Stored items:
········
/-- **Soundness of the orbit-basis certificate for the Heisenberg antiferromagnet.**
`H = J Σ 𝐒_x·𝐒_y` (`J > 0`) on a connected graph bipartite in `A`, `Aᶜ` with `|Aᶜ| = |A|`; `S` a
set of configuration symmetries, each the relabelling `configPerm e` by a graph automorphism `e`
mapping `A` onto `A`, or onto `Aᶜ` with `|A| n` even, or the spin flip `flipEquiv` with `|A| n`
even; `rep : κ → configurations` of weight `|Aᶜ| n` meeting every orbit of the group generated by
`S` in that weight sector; `Φ σ k = 𝟙[σ ∈ orbit (rep k)]` the orbit frame. Then an exact
factorisation `Φᴴ H Φ - s Φᴴ Φ = L diag(d) Lᴴ` with all pivots but one nonnegative and the
Rayleigh data `‖Φc‖² = N > 0`, `Re⟨Φc, HΦc⟩ = ρ N`, `‖HΦc‖² ≤ (r2 + ρ²) N`, `ρ < s` prove
`ρ - r2/(s-ρ) ≤ E₀(H) ≤ ρ`, uniqueness of the ground state `ψ₀` (which lies in the symmetric
block), `ω₀(O) = ⟨ψ₀, Oψ₀⟩`, and `(N - |⟨ψ₀, Φc⟩|²)(s-ρ)² ≤ r2 N`. Kato (1949) Thm 1;
Lieb–Mattis (1962) Thm 2; Marshall (1955). [cite: LiebMattis1962, Theorem 2] -/
theorem orbitBlock_certificate (hG : G.Connected) (hA : G.IsBipartiteWith (A : Set Λ) (↑A)ᶜ)
    (hJ : 0 < J) (hcard : Aᶜ.card = A.card) (S : Set (Equiv.Perm (TensorIndex Λ (n + 1))))
    (hS : ∀ g ∈ S, (∃ e : Λ ≃ Λ, (∀ x y, G.Adj (e x) (e y) ↔ G.Adj x y) ∧
        ((∀ x, e x ∈ A ↔ x ∈ A) ∨ ((∀ x, e x ∈ A ↔ x ∉ A) ∧ Even (A.card * n))) ∧
        g = configPerm (q := n + 1) e) ∨ (Even (A.card * n) ∧ g = flipEquiv))
    {κ : Type*} [Fintype κ] [DecidableEq κ] (rep : κ → TensorIndex Λ (n + 1))
    (hrepW : ∀ k, (∑ z, (rep k z : ℕ)) = Aᶜ.card * n)
    (hcomplete : ∀ σ : TensorIndex Λ (n + 1), (∑ z, (σ z : ℕ)) = Aᶜ.card * n →
      ∃ k, σ ∈ MulAction.orbit (Subgroup.closure S) (rep k))
    (Φ : Matrix (TensorIndex Λ (n + 1)) κ ℂ)
    (hΦ : ∀ σ k, Φ σ k =
      (MulAction.orbit (Subgroup.closure S) (rep k)).indicator (fun _ => (1 : ℂ)) σ)
    {s : ℝ} (L : Matrix κ κ ℂ) (d : κ → ℝ) (j : κ)
    (hfac : Φᴴ * heisenbergHamiltonian n G J * Φ - (s : ℂ) • (Φᴴ * Φ) =
      L * diagonal (fun i => (d i : ℂ)) * Lᴴ)
    (hd : ∀ i, i ≠ j → 0 ≤ d i) (c : κ → ℂ) {N ρ r2 : ℝ} (hN : 0 < N)
    (hwN : (star (Φ *ᵥ c) ⬝ᵥ (Φ *ᵥ c)).re = N)
    (hρ : (star (Φ *ᵥ c) ⬝ᵥ heisenbergHamiltonian n G J *ᵥ (Φ *ᵥ c)).re = ρ * N)
    (hr2 : (star (heisenbergHamiltonian n G J *ᵥ (Φ *ᵥ c)) ⬝ᵥ
      heisenbergHamiltonian n G J *ᵥ (Φ *ᵥ c)).re ≤ (r2 + ρ ^ 2) * N) (hρs : ρ < s) :
    ρ - r2 / (s - ρ) ≤ (heisenbergHamiltonian n G J).groundEnergy ∧
      (heisenbergHamiltonian n G J).groundEnergy ≤ ρ ∧
      (heisenbergHamiltonian n G J).HasUniqueGroundState ∧
      ∃ ψ : TensorIndex Λ (n + 1) → ℂ,
        (ψ ∈ spinZSector (Λ := Λ) n 0 ∧ ∀ g ∈ S, ∀ σ, ψ (g σ) = ψ σ) ∧ star ψ ⬝ᵥ ψ = 1 ∧
        heisenbergHamiltonian n G J *ᵥ ψ =
          (((heisenbergHamiltonian n G J).groundEnergy : ℝ) : ℂ) • ψ ∧
        (∀ O, (heisenbergHamiltonian n G J).groundStateFunctional O = star ψ ⬝ᵥ O *ᵥ ψ) ∧
        (N - ‖star ψ ⬝ᵥ (Φ *ᵥ c)‖ ^ 2) * (s - ρ) ^ 2 ≤ r2 * N := by
  haveI : Nonempty (TensorIndex Λ (n + 1)) := ⟨fun _ => 0⟩
  obtain ⟨K, hK, hKA, hGS, hΦK, hKΦ⟩ :=
    orbitBlock_structure n G A J hG hA hJ hcard S hS rep hrepW hcomplete Φ hΦ
  obtain ⟨hlo, hhi, huniq, ψ, hψK, hψ1, hHψ, hfun, hover⟩ :=
    groundState_enclosure_of_block_certificate (heisenbergHamiltonian_isHermitian n G J) K hKA hGS Φ
      hΦK hKΦ L d j hfac hd c hN hwN hρ hr2 hρs
  exact ⟨hlo, hhi, huniq, ψ, (hK ψ).1 hψK, hψ1, hHψ, hfun, hover⟩

/-- **Lower bound on `E₀` from the orbit-block PSD (inertia-zero) certificate (Heisenberg
antiferromagnet).** Under the symmetry hypotheses of `orbitBlock_structure`, an exact factorisation
`Φᴴ H Φ - s Φᴴ Φ = L diag(d) Lᴴ` with ALL pivots `≥ 0` proves `s ≤ E₀(H)`; together with
`orbitBlock_certificate` (or any Rayleigh quotient) this is the two-sided Sturm/inertia enclosure
of the ground energy used by symmetry-reduced exact diagonalisation. [cite: LiebMattis1962, Theorem 2] -/
theorem orbitBlock_psd_lower (hG : G.Connected) (hA : G.IsBipartiteWith (A : Set Λ) (↑A)ᶜ)
    (hJ : 0 < J) (hcard : Aᶜ.card = A.card) (S : Set (Equiv.Perm (TensorIndex Λ (n + 1))))
    (hS : ∀ g ∈ S, (∃ e : Λ ≃ Λ, (∀ x y, G.Adj (e x) (e y) ↔ G.Adj x y) ∧
        ((∀ x, e x ∈ A ↔ x ∈ A) ∨ ((∀ x, e x ∈ A ↔ x ∉ A) ∧ Even (A.card * n))) ∧
        g = configPerm (q := n + 1) e) ∨ (Even (A.card * n) ∧ g = flipEquiv))
    {κ : Type*} [Fintype κ] [DecidableEq κ] (rep : κ → TensorIndex Λ (n + 1))
    (hrepW : ∀ k, (∑ z, (rep k z : ℕ)) = Aᶜ.card * n)
    (hcomplete : ∀ σ : TensorIndex Λ (n + 1), (∑ z, (σ z : ℕ)) = Aᶜ.card * n →
      ∃ k, σ ∈ MulAction.orbit (Subgroup.closure S) (rep k))
    (Φ : Matrix (TensorIndex Λ (n + 1)) κ ℂ)
    (hΦ : ∀ σ k, Φ σ k =
      (MulAction.orbit (Subgroup.closure S) (rep k)).indicator (fun _ => (1 : ℂ)) σ)
    {s : ℝ} (L : Matrix κ κ ℂ) (d : κ → ℝ)
    (hfac : Φᴴ * heisenbergHamiltonian n G J * Φ - (s : ℂ) • (Φᴴ * Φ) =
      L * diagonal (fun i => (d i : ℂ)) * Lᴴ)
    (hd : ∀ i, 0 ≤ d i) : s ≤ (heisenbergHamiltonian n G J).groundEnergy := by
  haveI : Nonempty (TensorIndex Λ (n + 1)) := ⟨fun _ => 0⟩
  obtain ⟨K, -, -, hGS, -, hKΦ⟩ :=
    orbitBlock_structure n G A J hG hA hJ hcard S hS rep hrepW hcomplete Φ hΦ
  exact groundEnergy_ge_of_block_psd_certificate (heisenbergHamiltonian_isHermitian n G J) K hGS Φ
    hKΦ L d hfac hd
········
_PROBLEM STATEMENT_
Start at the first line of the entries above. Set down each line exactly through the one with "Lieb–Mattis (1962) Thm", and stop there.

_EXPECTED ANSWER_
/-- **Soundness of the orbit-basis certificate for the Heisenberg antiferromagnet.**
`H = J Σ 𝐒_x·𝐒_y` (`J > 0`) on a connected graph bipartite in `A`, `Aᶜ` with `|Aᶜ| = |A|`; `S` a
set of configuration symmetries, each the relabelling `configPerm e` by a graph automorphism `e`
mapping `A` onto `A`, or onto `Aᶜ` with `|A| n` even, or the spin flip `flipEquiv` with `|A| n`
even; `rep : κ → configurations` of weight `|Aᶜ| n` meeting every orbit of the group generated by
`S` in that weight sector; `Φ σ k = 𝟙[σ ∈ orbit (rep k)]` the orbit frame. Then an exact
factorisation `Φᴴ H Φ - s Φᴴ Φ = L diag(d) Lᴴ` with all pivots but one nonnegative and the
Rayleigh data `‖Φc‖² = N > 0`, `Re⟨Φc, HΦc⟩ = ρ N`, `‖HΦc‖² ≤ (r2 + ρ²) N`, `ρ < s` prove
`ρ - r2/(s-ρ) ≤ E₀(H) ≤ ρ`, uniqueness of the ground state `ψ₀` (which lies in the symmetric
block), `ω₀(O) = ⟨ψ₀, Oψ₀⟩`, and `(N - |⟨ψ₀, Φc⟩|²)(s-ρ)² ≤ r2 N`. Kato (1949) Thm 1;
Lieb–Mattis (1962) Thm 2; Marshall (1955). [cite: LiebMattis1962, Theorem 2] -/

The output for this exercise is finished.